Journal of Ophthalmology (Oct 2022)
Neuroophthalmic abnormalities in supranuclear palsy
Abstract
Background: Progressive supranuclear palsy (PSP) is the most common atypical parkinsonism with various movement disorders and oculomotoric abnormalities. Purpose: To identify major neuroophthalmic manifestations in different clinical phenotypes of PSP. Material and Methods: The study was conducted at the Odesa regional clinical hospital in 2011 to 2021. Twenty one patients with PSP (including one patient with PSP combined with Hallervorden–Spatz disease and levodopa-induced hyperkynesis) underwent an examination. This included a classical neurological examination and comprehensive neuroophthalmic examination with high-field magnetic resonance imaging (MRI) of the brain and spine and videonystagmography testing.
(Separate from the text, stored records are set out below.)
/-- The image of `ker φ_b` in `Ω/ι(N)` is `(sat a ⊓ sat b) mod ι(N)`. [folklore] -/
theorem map_kerToQuot_ker_phi :
    (LinearMap.ker (phi ι ιb a b)).map (kerToQuot ι ιb a b) =
      (sat ι a ⊓ sat ι b).map (LinearMap.range ι).mkQ := by
  apply le_antisymm
  · rintro _ ⟨w, hw, rfl⟩
    induction w using Submodule.Quotient.induction_on with | _ v =>
    rw [SetLike.mem_coe, mk_mem_ker_phi_iff] at hw
    have hb' : kappa ι ιb a b v ∈ sat ι b := by rw [← range_kappa ι ιb a b]; exact ⟨v, rfl⟩
    exact ⟨kappa ι ιb a b v, ⟨hw, hb'⟩, rfl⟩
  · rintro _ ⟨ω, ⟨hωa, hωb⟩, rfl⟩
    rw [← range_kappa ι ιb a b] at hωb
    obtain ⟨v, rfl⟩ := hωb
    exact ⟨Submodule.Quotient.mk v, (mk_mem_ker_phi_iff ι ιb a b v).mpr hωa, rfl⟩

/-- **`ker φ_b ≅ (sat a ⊓ sat b)/ι(N) = E1`** (`a` regular on `N`).
[cite: Cesnavicius2021, proof of Thm. 3.13, (bam-2)] -/
def kerPhiEquiv (ha : IsSMulRegular N a) : LinearMap.ker (phi ι ιb a b) ≃ₗ[A] E1 ι a b :=
  (LinearEquiv.ofInjective (kerToQuot ι ιb a b ∘ₗ (LinearMap.ker (phi ι ιb a b)).subtype)
    ((kerToQuot_injective ι ιb a b ha).comp (Submodule.injective_subtype _))).trans
    (LinearEquiv.ofEq _ _ (by
      rw [LinearMap.range_comp, Submodule.range_subtype, map_kerToQuot_ker_phi]))

/-- `range φ_b = (sat b) mod (sat a)`. [folklore] -/
theorem range_phi : LinearMap.range (phi ι ιb a b) = (sat ι b).map (sat ι a).mkQ := by
  apply le_antisymm
  · rintro _ ⟨w, rfl⟩
    induction w using Submodule.Quotient.induction_on with | _ v =>
    refine ⟨kappa ι ιb a b v, ?_, rfl⟩
    rw [← range_kappa ι ιb a b]
    exact ⟨v, rfl⟩
  · rintro _ ⟨ω, hω, rfl⟩
    rw [← range_kappa ι ιb a b] at hω
    obtain ⟨v, rfl⟩ := hω
    exact ⟨Submodule.Quotient.mk v, rfl⟩

omit [IsLocalizedModule (Submonoid.powers (a * b)) ι] in
/-- `(sat a ⊔ sat b) mod (sat a) = (sat b) mod (sat a)`. [folklore] -/
theorem map_mkQ_sup_sat : (sat ι a ⊔ sat ι b).map (sat ι a).mkQ = (sat ι b).map (sat ι a).mkQ := by
  rw [Submodule.map_sup, Submodule.mkQ_map_self, bot_sup_eq]

/-- **`(Ω/sat a)/range φ_b ≅ Ω/(sat a + sat b) = E2`.**
[cite: Cesnavicius2021, proof of Thm. 3.13, (bam-3)] -/
def cokerPhiEquiv : ((Ω ⧸ sat ι a) ⧸ LinearMap.range (phi ι ιb a b)) ≃ₗ[A] E2 ι a b :=
  (Submodule.quotEquivOfEq _ _ (by rw [range_phi, map_mkQ_sup_sat])).trans
    (Submodule.quotientQuotientEquivQuotient (sat ι a) (sat ι a ⊔ sat ι b) le_sup_left)

/-! ## The depth derivation (two-row exact sequence, vanishing form) -/

variable {s : ℕ} {y : Fin s → A}

/-- **Row `j' = 1`**: `Hʲ(ker φ_b) = 0` for `j < m` if `Hʲ(N) = 0` and `Hʲ(range φ_b) = 0` for
`j < m + 1`. [cite: Cesnavicius2021, proof of Thm. 3.13, Claim 3.13.1] -/
theorem cechVanishBelow_ker_phi (hb : b ∈ (Ideal.span (Set.range y)).radical)
    (hbN : IsSMulRegular N b) {m : ℕ} (hN : CechVanishBelow y N (m + 1))
    (hD : CechVanishBelow y (LinearMap.range (phi ι ιb a b)) (m + 1)) :
    CechVanishBelow y (LinearMap.ker (phi ι ιb a b)) m := by
  cases m with
  | zero => exact CechVanishBelow.zero
  | succ m =>
    exact CechVanishBelow.left (φ := (LinearMap.ker (phi ι ιb a b)).subtype)
      (ψ := (phi ι ιb a b).rangeRestrict) (Submodule.injective_subtype _)
      (LinearMap.surjective_rangeRestrict _)
      ((LinearMap.exact_iff).mpr (by rw [LinearMap.ker_rangeRestrict, Submodule.range_subtype]))
      (hD.mono (by omega)) (cechVanishBelow_quotient_range ιb hb hbN hN)

/-- **Row `j' = 2`**: `Hʲ((Ω/sat a)/range φ_b) = 0` for `j < m` if `Hʲ(range φ_b) = 0` for
`j < m + 1` (`a ∈ √(y)` acts bijectively on `Ω/sat a`).
[cite: Cesnavicius2021, proof of Thm. 3.13, Claim 3.13.1] -/
theorem cechVanishBelow_coker_phi (ha : a ∈ (Ideal.span (Set.range y)).radical) {m : ℕ}
    (hD : CechVanishBelow y (LinearMap.range (phi ι ιb a b)) (m + 1)) :
    CechVanishBelow y ((Ω ⧸ sat ι a) ⧸ LinearMap.range (phi ι ιb a b)) m :=
  CechVanishBelow.right_of_forall (φ := (LinearMap.range (phi ι ιb a b)).subtype)
    (ψ := (LinearMap.range (phi ι ιb a b)).mkQ) (Submodule.injective_subtype _)
    (Submodule.mkQ_surjective _) (LinearMap.exact_subtype_mkQ _)
    (CechVanishBelow.of_smul_bijective ha (smul_bijective_quotient_sat ι a b)) hD

/-- **The two rows, symmetric models**: `Hʲ(E1) = 0` and `Hʲ(E2) = 0` for `j < m`.
[cite: Cesnavicius2021, proof of Thm. 3.13, Claim 3.13.1] -/
theorem cechVanishBelow_E1_E2 (ha : a ∈ (Ideal.span (Set.range y)).radical)
    (hb : b ∈ (Ideal.span (Set.range y)).radical) (haN : IsSMulRegular N a)
    (hbN : IsSMulRegular N b) {m : ℕ} (hN : CechVanishBelow y N (m + 1))
    (hD : CechVanishBelow y (LinearMap.range (phi ι ιb a b)) (m + 1)) :
    CechVanishBelow y (E1 ι a b) m ∧ CechVanishBelow y (E2 ι a b) m :=
  ⟨(cechVanishBelow_ker_phi ι ιb a b hb hbN hN hD).of_equiv (kerPhiEquiv ι ιb a b haN),
    (cechVanishBelow_coker_phi ι ιb a b ha hD).of_equiv (cokerPhiEquiv ι ιb a b)⟩

end KerCoker

section PiecesPair

variable {Nb : Type u} [AddCommGroup Nb] [Module A Nb] (ιb : N →ₗ[A] Nb) (a b : A)
  [IsLocalizedModule (Submonoid.powers (a * b)) ι] [IsLocalizedModule (Submonoid.powers b) ιb]

/-- **`ker (φ_b ∘ ψ_k)` is the `a`-saturation of `bᵏN`**: `n ↦ 0` iff `aʲ n ∈ bᵏ N` for some `j`
(`a, b` regular on `N`). [cite: Cesnavicius2021, proof of Thm. 3.13, (bam-4)] -/
theorem mem_ker_phi_comp_psi_iff (ha : IsSMulRegular N a) (hbN : IsSMulRegular N b) (k : ℕ)
    (n : N) : n ∈ LinearMap.ker (phi ι ιb a b ∘ₗ psi ιb b k) ↔
      ∃ (j : ℕ) (n' : N), a ^ j • n = b ^ k • n' := by
  rw [LinearMap.mem_ker, LinearMap.comp_apply, ← LinearMap.mem_ker,
    mem_ker_phi_iff_exists_pow_smul_eq_zero ι ιb a b ha]
  constructor
  · rintro ⟨j, hj⟩
    rw [← LinearMap.map_smul, ← LinearMap.mem_ker, mem_ker_psi_iff ιb hbN] at hj
    obtain ⟨n', hn'⟩ := hj
    exact ⟨j, n', hn'⟩
  · rintro ⟨j, n', hj⟩
    refine ⟨j, ?_⟩
    rw [← LinearMap.map_smul, ← LinearMap.mem_ker, mem_ker_psi_iff ιb hbN]
    exact ⟨n', hj⟩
Mean patient age was 53.2 ± 1.1 years, and most patients were women (13 [61.9%]). Statistical analysis included frequency analysis. Results: PSP-P was the most common phenotype of PSP (52.4%), followed by PSP-PGF (9.5%), PSP-OM (9.5%), PSP-PI (9.5%), PSP-CBS (4.8%), PSP-SL (4.8%), PSP-F (4.8%) and PSP+GSD (4.8%). All patients showed changes in velocity and amplitude of vertical saccades. Diplopia was, however, observed in only 12 (57.1%) patients. Conclusion: Neurological and neuroophthalmic examination is decisive in establishing the diagnosis of progressive supranuclear palsy and selecting a treatment strategy. In the current study, PSP-P was the most common (52.4%) phenotype, the frequency of PSP-OM variant was 9.5%.